17. In grounds four and five, the appellant has faulted the trial court that the medical evidence was not conclusive proof of defilement and that his defence was not rebutted. The unsworn evidence of the appellant was that he was very friendly to the two complainants and that he liked them. He also stated that PW1 and PW2 used to assist him with his work in his house. After doing so, he could buy them some sweets but he never gave them money. He denied engaging in any sexual activity with the complainants. He concluded his evidence that he was never involved in any quarrel with them. After considering the evidence of the two complainants and that of the appellant, I find that the appellant was on good terms with the two complainants. I find no reason as to why the two complainants would tell lies against the appellant. In the circumstances, I find that the defence of the appellant was considered and rightly rejected by the trial court. I therefore find that grounds four and five are lacking in merit and are hereby dismissed.

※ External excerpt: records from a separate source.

import Mathlib
import Literature.Analysis.FluidPDE.NSBoundedMildAnalytic
import Summits.NavierStokesRegularity.NavierStokesRegularity.Theorems.TypeICertificateLadderTargetTypeIZoomPhysical
import HarnessLib

/-!
# Route `TautLoopKelvin`, crux `TautLoopLaw` (stmt-NavierStokesRegularity-15249),
  line `Sketch-ideas-r1k1` (Dini–Saks architecture) — tools stub `stub_tautLoopStepSliceAnalyticTools`

**Statement (space-analyticity of positive-time slices).** Let `ν, T > 0` and let `(u, p)` be a
classical solution of the unforced Navier–Stokes system on `[0, T) × ℝ³` which is a Leray–Hopf
solution on `[0, T)` from its rapidly decaying datum `u 0`. Then for every `0 < s < T` the slice
`u s` and its vorticity `curl (u s)` are real-analytic on `ℝ³`.

**Proof.** (Masuda 1967 / Kahane 1969, in Lemarié-Rieusset's form, Thm. 9.12 of *The
Navier–Stokes Problem in the 21st Century* (2016).) We prove the joint real-analyticity of
`uncurry u` on the open slab `(0, T) × ℝ³` (`tautLoopAnal_analyticOnNhd_uncurry`) and read off the
slices (`analyticOnNhd_slice`, `analyticOnNhd_curl`). Near a time `t₁ ∈ (0, T)`:

1. *bounds*: `u` is bounded pointwise by some `M` on the closed slab `[0, T'] × ℝ³`,
   `T' = (t₁ + T)/2 < T` (`Target.Negative.pointwise_bounded_before`: Tao's slab bounds upgraded by
   joint continuity);
2. *Oseen-mildness between all pairs of positive times*:
   `u t x = e^{ν(t-s)Δ} u s (x) - B^ν_s(u,u)(t)(x)` pointwise for `0 < s < t < T`
   (`typeIZoom_oseen_pairs`: duality-form mildness of Leray–Hopf solutions, restart, continuity);
3. *local analyticity of Oseen's scheme* (`lemarieRieusset2016_local_analyticity_holds`): from the
   bounded continuous datum `u s`, `s = t₁ - δ`, there is a jointly real-analytic solution `v` of
   the same integral equation on the window `(s, s + εν/M²) ∋ t₁`, bounded by `C M`;
4. *identification*: bounded solutions of the Oseen integral equation with the same free term are
   unique (`oseenMild_bounded_unique`, KNSS 2009 §4), so `u t = v t` a.e., hence everywhere (both
   slices are continuous), for `t ∈ (s, min(s + εν/M², T'))`; thus `uncurry u = uncurry v` near
   `(t₁, x)` and `uncurry u` is analytic there.
-/

noncomputable section

open Set MeasureTheory Filter Topology Function
open Literature.Analysis Literature.Analysis.FluidPDE
open scoped ENNReal NNReal

namespace Summit.NavierStokesRegularity.NavierStokesRegularity.Theorems

set_option linter.dupNamespace false

/-- **Joint real-analyticity of the Clay class on the open slab.** For `ν, T > 0` and a classical
solution `(u, p)` on `[0, T) × ℝ³` which is Leray–Hopf on `[0, T)` from its rapidly decaying
datum, `uncurry u` is real-analytic on `(0, T) × ℝ³`: near `t₁ ∈ (0, T)` restart at `s = t₁ - δ`;
the local real-analytic solution of Oseen's scheme from the bounded datum `u s`
(Lemarié-Rieusset 2016, Thm. 9.12, `lemarieRieusset2016_local_analyticity_holds`) coincides with
`u` on its window by the uniqueness of bounded Oseen-mild solutions (`oseenMild_bounded_unique`),
`u` being Oseen-mild between positive times (`typeIZoom_oseen_pairs`) and bounded on closed
sub-slabs (`Target.Negative.pointwise_bounded_before`). [folklore] -/
theorem tautLoopAnal_analyticOnNhd_uncurry {ν T : ℝ} (hν : 0 < ν) (hT : 0 < T)
    {u : ℝ → EuclideanSpace ℝ (Fin 3) → EuclideanSpace ℝ (Fin 3)}
    {p : ℝ → EuclideanSpace ℝ (Fin 3) → ℝ} (hcl : IsClassicalNSSolutionOn (Ico 0 T) ν 0 u p)
    (hLH : IsLerayHopfOn T ν 0 (u 0) u) (hdec : HasRapidSpatialDecay (u 0)) :
    AnalyticOnNhd ℝ (uncurry u) (Ioo 0 T ×ˢ (univ : Set (EuclideanSpace ℝ (Fin 3)))) := by
  obtain ⟨ε, hε, CL, -, hLoc⟩ := lemarieRieusset2016_local_analyticity_holds
  have hcont : ContinuousOn (uncurry u) (Ico 0 T ×ˢ univ) := hcl.smooth_velocity.continuousOn
  have hslice : ∀ τ ∈ Ico 0 T, Continuous (u τ) := fun τ hτ =>
    hcont.comp_continuous (Continuous.prodMk_right τ) fun x => ⟨hτ, mem_univ x⟩
  have hmild := typeIZoom_oseen_pairs ν T u p hν hT hcl hLH hdec
  intro z hz
  obtain ⟨hz1, -⟩ := mem_prod.1 hz
  -- a closed sub-slab `[0, T']` past `z.1` and a pointwise bound `M` on it
  set T' : ℝ := (z.1 + T) / 2 with hT'
  have hzT' : z.1 < T' := by rw [hT']; linarith [hz1.2]
  have hT'T : T' < T := by rw [hT']; linarith [hz1.2]
  obtain ⟨M₀, hM₀⟩ := Target.Negative.pointwise_bounded_before hν hcl hLH hdec T' hT'T
  set M : ℝ := max M₀ 0 + 1 with hM
  have hM0 : 0 < M := by
    rw [hM]
    linarith [le_max_right M₀ 0]
  have hbdM : ∀ τ ∈ Icc 0 T', ∀ y, ‖u τ y‖ ≤ M := fun τ hτ y =>
    (hM₀ τ hτ y).trans (by rw [hM]; linarith [le_max_left M₀ 0])
  -- the window `(s, T₂) ∋ z.1`
  set h : ℝ := ε * ν / M ^ 2 with hh
  have hh0 : 0 < h := by positivity
  set δ : ℝ := min (h / 2) (z.1 / 2) with hδ
  have hδh : δ ≤ h / 2 := min_le_left _ _
  have hδz : δ ≤ z.1 / 2 := min_le_right _ _
  have hδ0 : 0 < δ := lt_min (by linarith) (by linarith [hz1.1])
  set s : ℝ := z.1 - δ with hs
  set T₂ : ℝ := min (s + h) T' with hT₂
  have hs0 : 0 < s := by rw [hs]; linarith [hz1.1]
  have hsz : s < z.1 := by rw [hs]; linarith
  have hzT₂ : z.1 < T₂ := lt_min (by rw [hs]; linarith) hzT'
  have hT₂h : T₂ ≤ s + h := min_le_left _ _
  have hT₂T' : T₂ ≤ T' := min_le_right _ _
  have hT₂T : T₂ < T := hT₂T'.trans_lt hT'T
  -- the datum `u s`
  have hsI : s ∈ Ico 0 T := ⟨hs0.le, hsz.trans hz1.2⟩
  have ha : AEStronglyMeasurable (u s) volume := (hslice s hsI).aestronglyMeasurable
  have haM : eLpNorm (u s) ∞ volume ≤ ENNReal.ofReal M := by
    rw [eLpNorm_exponent_top]
    exact eLpNormEssSup_le_of_ae_bound
      (Eventually.of_forall fun y => hbdM s ⟨hs0.le, (hsz.trans hzT').le⟩ y)
  obtain ⟨v, hvan, hveq, hvbd⟩ := hLoc hν s hM0 ha haM
  -- uniqueness of bounded solutions on `(s, T₂)`
  have hmax0 : 0 ≤ max M (CL * M) := hM0.le.trans (le_max_left _ _)
  have hum : AEStronglyMeasurable (uncurry u)
      ((volume : Measure (ℝ × EuclideanSpace ℝ (Fin 3))).restrict (Ioo s T₂ ×ˢ univ)) :=
    (hcont.mono (prod_mono (fun τ hτ => ⟨hs0.le.trans hτ.1.le, hτ.2.trans hT₂T⟩)
      Subset.rfl)).aestronglyMeasurable (measurableSet_Ioo.prod MeasurableSet.univ)
  have hvm : AEStronglyMeasurable (uncurry v)
      ((volume : Measure (ℝ × EuclideanSpace ℝ (Fin 3))).restrict (Ioo s T₂ ×ˢ univ)) :=
    (hvan.continuousOn.mono (prod_mono (Ioo_subset_Ioo_right hT₂h) Subset.rfl)).aestronglyMeasurable
      (measurableSet_Ioo.prod MeasurableSet.univ)
  have huniq : ∀ t ∈ Ioo s T₂, u t =ᵐ[volume] v t :=
    oseenMild_bounded_unique (ν := ν) (s := s) (T := T₂) (M := max M (CL * M)) (u := u) (v := v)
      (U := fun t x => UnboundedOperators.heatExtension (u s) (ν * (t - s)) x) hν hmax0 hum hvm
      (fun τ hτ y => (hbdM τ ⟨hs0.le.trans hτ.1.le, (hτ.2.trans_le hT₂T').le⟩ y).trans
        (le_max_left _ _))
      (fun τ hτ y => (hvbd τ ⟨hτ.1, hτ.2.trans_le hT₂h⟩ y).trans (le_max_right _ _))
      (fun t ht => Eventually.of_forall (hmild s t hs0 ht.1 (ht.2.trans hT₂T)))
      (fun t ht => Eventually.of_forall fun x => hveq t ⟨ht.1, ht.2.trans_le hT₂h⟩ x)
  have hueq : ∀ t ∈ Ioo s T₂, u t = v t := by
    intro t ht
    have hcu : Continuous (u t) := hslice t ⟨hs0.le.trans ht.1.le, ht.2.trans hT₂T⟩
    have hcv : Continuous (v t) :=
      hvan.continuousOn.comp_continuous (f := fun y => (t, y)) (by fun_prop)
        fun y => mk_mem_prod ⟨ht.1, ht.2.trans_le hT₂h⟩ (mem_univ _)
    exact (Continuous.ae_eq_iff_eq volume hcu hcv).1 (huniq t ht)
  -- analyticity at `z`
  have hzw : z ∈ Ioo s T₂ ×ˢ (univ : Set (EuclideanSpace ℝ (Fin 3))) :=
    mem_prod.2 ⟨⟨hsz, hzT₂⟩, mem_univ _⟩
  have hzv : z ∈ Ioo s (s + ε * ν / M ^ 2) ×ˢ (univ : Set (EuclideanSpace ℝ (Fin 3))) :=
    mem_prod.2 ⟨⟨hsz, hzT₂.trans_le hT₂h⟩, mem_univ _⟩
  refine (hvan z hzv).congr ?_
  filter_upwards [(isOpen_Ioo.prod isOpen_univ).mem_nhds hzw] with y hy
  obtain ⟨hy1, -⟩ := mem_prod.1 hy
  change v y.1 y.2 = u y.1 y.2
  rw [hueq y.1 hy1]

/-- **Positive-time slices of the Clay class are real-analytic in space**, together with their
vorticity: the slice at `s ∈ (0, T)` of the jointly real-analytic field
(`tautLoopAnal_analyticOnNhd_uncurry`) is analytic (`analyticOnNhd_slice`), and the curl of an
analytic field is analytic (`analyticOnNhd_curl`). [folklore] -/
theorem tautLoopAnal_slice_and_curl {ν T : ℝ} (hν : 0 < ν) (hT : 0 < T)
    {u : ℝ → EuclideanSpace ℝ (Fin 3) → EuclideanSpace ℝ (Fin 3)}
    {p : ℝ → EuclideanSpace ℝ (Fin 3) → ℝ} (hcl : IsClassicalNSSolutionOn (Ico 0 T) ν 0 u p)
    (hLH : IsLerayHopfOn T ν 0 (u 0) u) (hdec : HasRapidSpatialDecay (u 0)) {s : ℝ}
    (hs : 0 < s) (hsT : s < T) :
    AnalyticOnNhd ℝ (u s) univ ∧ AnalyticOnNhd ℝ (curl (u s)) univ := by
  have h := analyticOnNhd_slice (tautLoopAnal_analyticOnNhd_uncurry hν hT hcl hLH hdec) ⟨hs, hsT⟩
  exact ⟨h, analyticOnNhd_curl h⟩

/-- **Tools stub `stub_tautLoopStepSliceAnalyticTools`** (space-analyticity of positive-time
slices): for `ν, T > 0` and a classical solution `(u, p)` of the unforced Navier–Stokes system on
`[0, T) × ℝ³` which is Leray–Hopf on `[0, T)` from its rapidly decaying datum, every slice `u s`,
`0 < s < T`, and its vorticity `curl (u s)` are real-analytic on `ℝ³` (Masuda 1967, Kahane 1969;
Lemarié-Rieusset 2016, Thm. 9.12, through `tautLoopAnal_slice_and_curl`). [folklore] -/
theorem stub_tautLoopStepSliceAnalyticTools : ∀ (ν T : ℝ), 0 < ν → 0 < T →
    ∀ (u : ℝ → EuclideanSpace ℝ (Fin 3) → EuclideanSpace ℝ (Fin 3))
      (p : ℝ → EuclideanSpace ℝ (Fin 3) → ℝ),
    Literature.Analysis.FluidPDE.IsClassicalNSSolutionOn (Set.Ico 0 T) ν 0 u p →
    Literature.Analysis.FluidPDE.IsLerayHopfOn T ν 0 (u 0) u →
    Literature.Analysis.FluidPDE.HasRapidSpatialDecay (u 0) →
    ∀ s : ℝ, 0 < s → s < T → AnalyticOnNhd ℝ (u s) Set.univ ∧
      AnalyticOnNhd ℝ (Literature.Analysis.FluidPDE.curl (u s)) Set.univ :=
  fun _ _ hν hT _ _ hcl hLH hdec _ hs hsT => tautLoopAnal_slice_and_curl hν hT hcl hLH hdec hs hsT

end Summit.NavierStokesRegularity.NavierStokesRegularity.Theorems

end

18. In grounds six and seven, the appellant merely expressed his wish to attend the hearing of his appeal which he has done and he also prayed to be supplied with a record of court proceedings and the judgement to enable him argue his appeal, which request was complied with. I therefore find that these two grounds are spent.
19. As regards sentence the appellant has submitted that the sentence of life imprisonment is unconstitutional. He relied on a number of authorities both local and those of the European Court of Human Rights and the International Covenant on Civil and Political Rights (ICCPR) in support of his argument. I find that the sentence imposed upon the appellant is permitted by both the constitution and the Sexual Offences Act. I further find that the sentence was merited. In the circumstances I find that his submissions are lacking in merit and are hereby dismissed.
20. This is a first appeal. As a first appeal court, I am required to assess the entire evidence and make my own independent findings. I have done so. As a result, I find the appellant was convicted and sentenced on ample evidence.
21. The upshot of the foregoing is that the appellant’s appeal is hereby dismissed in its entirety.
Judgement Delivered in open court at Narok this 1st day of August, 2018 in the presence of Mr. Kambo holding brief for Mr. Onduso for the appellant and Ms. Nyaroita for the state.